One of our number is an architecture buff, and you can’t look at just art all day for four days without sending your eyes to the back of your skull, so we stop off at the harbour to check out Zaha Hadid’s newly-finished Riverside Museum. The neo-futuristic architect’s creation, all black glass and flashy angles, sits incongruously among a development of cookie-cutter flats and restored ships. As we crane our necks to try to take the whole thing in, a local man – so tall I can see directly up his impressively hair-stuffed nose – tells us it “looks like a feckin’ heart monitor, but it’s nae bad inside.” Indeed, the place is stuffed full of Glasgow’s transport collection and digs around into the city’s long maritime history too. For a group of art professionals in their thirties, we have an embarrassingly enjoyable time trying on Victorian hats, ‘driving’ a steam train and pretending to fight a tenement fire (we had to physically drag the director of a rather prominent London gallery away from that last one.)

After a hard day gallery stomping, it would be rude not to whet our lips at one of the bars frequented by the city’s art crowd. At the Old Hairdressers, we yell our drinks orders to a bar woman with a studiously unkempt haircut that makes her look somewhere between an elfin and a tramp. We end up having lots of shouty and gradually more enthusiastic conversations with local artists and trail back to the hotel in the early hours, by which time the streets are full of groups of red-faced revellers slurring serenades at no-one in particular.
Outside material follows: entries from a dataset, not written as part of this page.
import Summits.CriticalPhenomena.PercolationContinuityZ3.Theses.PercNearOneGluing
import Literature.Probability.Percolation.PercolationProofs
import Literature.Probability.Percolation.ConditionalPositiveAssociationProofs
import Literature.Probability.Percolation.TwoClusterConditionalAssociationProofs

/-! TTRL-lite variant V2070 of stmt-CriticalPhenomena-4576 -/

namespace Summit.CriticalPhenomena.PercolationContinuityZ3.Theorems

open MeasureTheory Literature.Probability.LatticeModels Literature.Probability.Percolation
open scoped Classical BigOperators

/-- TTRL-lite variant V2070 of the good-step statement of `stmt-CriticalPhenomena-4576`,
specialised to `n = 5` with `A.card = 4`.  Since `o ∉ A` forces `Aᶜ = {o}` in `Fin 5`, the
hypothesis `∃ y ∉ A, y ≠ o ∧ …` is contradictory, so the statement holds vacuously. -/
theorem cp4576_goodstep_var2070 :
    ∀ (w : Sym2 (Fin 5) → unitInterval) (A : Finset (Fin 5)) (o b : Fin 5), A.card = 4 → b ∈ A →
      o ∉ A → (∃ y : Fin 5, y ∉ A ∧ y ≠ o ∧ (w s(o, y) : ℝ) ≠ 0) →
      (∀ w' : Sym2 (Fin 5) → unitInterval,
        (Finset.univ.filter (fun v : Fin 5 => ∃ u : Fin 5, 0 < (w' s(u, v) : ℝ))).card <
          (Finset.univ.filter (fun v : Fin 5 => ∃ u : Fin 5, 0 < (w s(u, v) : ℝ))).card →
        ∀ (A' : Finset (Fin 5)) (o' b' : Fin 5), b' ∈ A' → o' ∉ A' →
          ∀ (t : ℝ) (sel : Finset (Fin 5) → Fin 5), (∀ W, sel W ∈ A') →
            (∀ a ∈ A', 1 - t ≤ (prodBernoulli w').real (openConn a b')) →
            (prodBernoulli w').real ((⋃ a ∈ A', openConn o' a) ∩ (openConn o' b')ᶜ) +
              ∑ W ∈ (Finset.univ : Finset (Finset (Fin 5))).filter
                  (fun W => o' ∈ W ∧ Disjoint W A'),
                (prodBernoulli w').real
                    {ω : BondConfig (Fin 5) | openCluster ω o' = (W : Set (Fin 5))} *
                  (prodBernoulli w').real (openConnIn ((W : Set (Fin 5))ᶜ) (sel W) b')ᶜ ≤ t) →
      ∀ (t : ℝ) (sel : Finset (Fin 5) → Fin 5), (∀ W, sel W ∈ A) →
        (∀ a ∈ A, 1 - t ≤ (prodBernoulli w).real (openConn a b)) →
        (prodBernoulli w).real ((⋃ a ∈ A, openConn o a) ∩ (openConn o b)ᶜ) +
          ∑ W ∈ (Finset.univ : Finset (Finset (Fin 5))).filter (fun W => o ∈ W ∧ Disjoint W A),
            (prodBernoulli w).real {ω : BondConfig (Fin 5) | openCluster ω o = (W : Set (Fin 5))} *
              (prodBernoulli w).real (openConnIn ((W : Set (Fin 5))ᶜ) (sel W) b)ᶜ ≤ t := by
  intro w A o _ hA _ ho hy
  exfalso
  obtain ⟨y, hyA, hyo, _⟩ := hy
  have h1 : (Aᶜ).card = 1 := by
    rw [Finset.card_compl, hA]; simp
  have h2 : 1 < (Aᶜ).card :=
    Finset.one_lt_card.mpr ⟨y, Finset.mem_compl.mpr hyA, o, Finset.mem_compl.mpr ho, hyo⟩
  omega

end Summit.CriticalPhenomena.PercolationContinuityZ3.Theorems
I try to join in but I don’t know that words.

In the morning, we walk through the majestic Kelvingrove park to the posher West End for a traditional Scottish breakfast at Stravaigin’s restaurant. This is on the recommendation of a regular, and we’re hugely grateful for it. We’ve found the food scene here to be a little on the patchy side, so it’s a relief to be served a gourmet version of the intense, salty meat-hit that we so associate with Scotland. The black pudding and plump sausage soaks the night at the Hairdressers up like a dream.

We leave our visit to the Glasgow School of Art till last, and the thought of all that cultural incineration brings more than a few tears to our hungover eyes. Mackintosh’s seminal building is still as proud and majestic through it all, but it feels a little as if we’re intruding on a noble king in the midst of some traumatic surgery. The tall windows of the north-facing studios are just about visible through the charred remains, bringing to mind all the art that was destroyed. It all gets a bit much for us.

Zapped, we trail back to the mindblowingly cheap but central hotel that’s been our shoebox-esque home for the last four days. There is something unavoidably irritating about waking up with my (admittedly tall) friend’s hand in my mouth because our ‘twin’ beds are four inches apart; having to run down the suspicious-smelling stairs at all hours because the oh-so-tech card keys have stopped working again; and not being able to shower our bodies that are oozing whiskey the morning after the night before because the hot water has stopped working.

But all this is tempered by the unerring loveliness of the two red-headed women at reception, both of whom have the most brilliant of Scottish blue eyes that seem to hypnotise us into acquiescence. “Will ye be back?” they ask cheerfully, as we drag our unwashed selves and unwieldy cases down the fragrant stairs. We nod enthusiastically. Maybe we’re a bit late to the party, but Glasgow and its art scene has us thoroughly enthralled.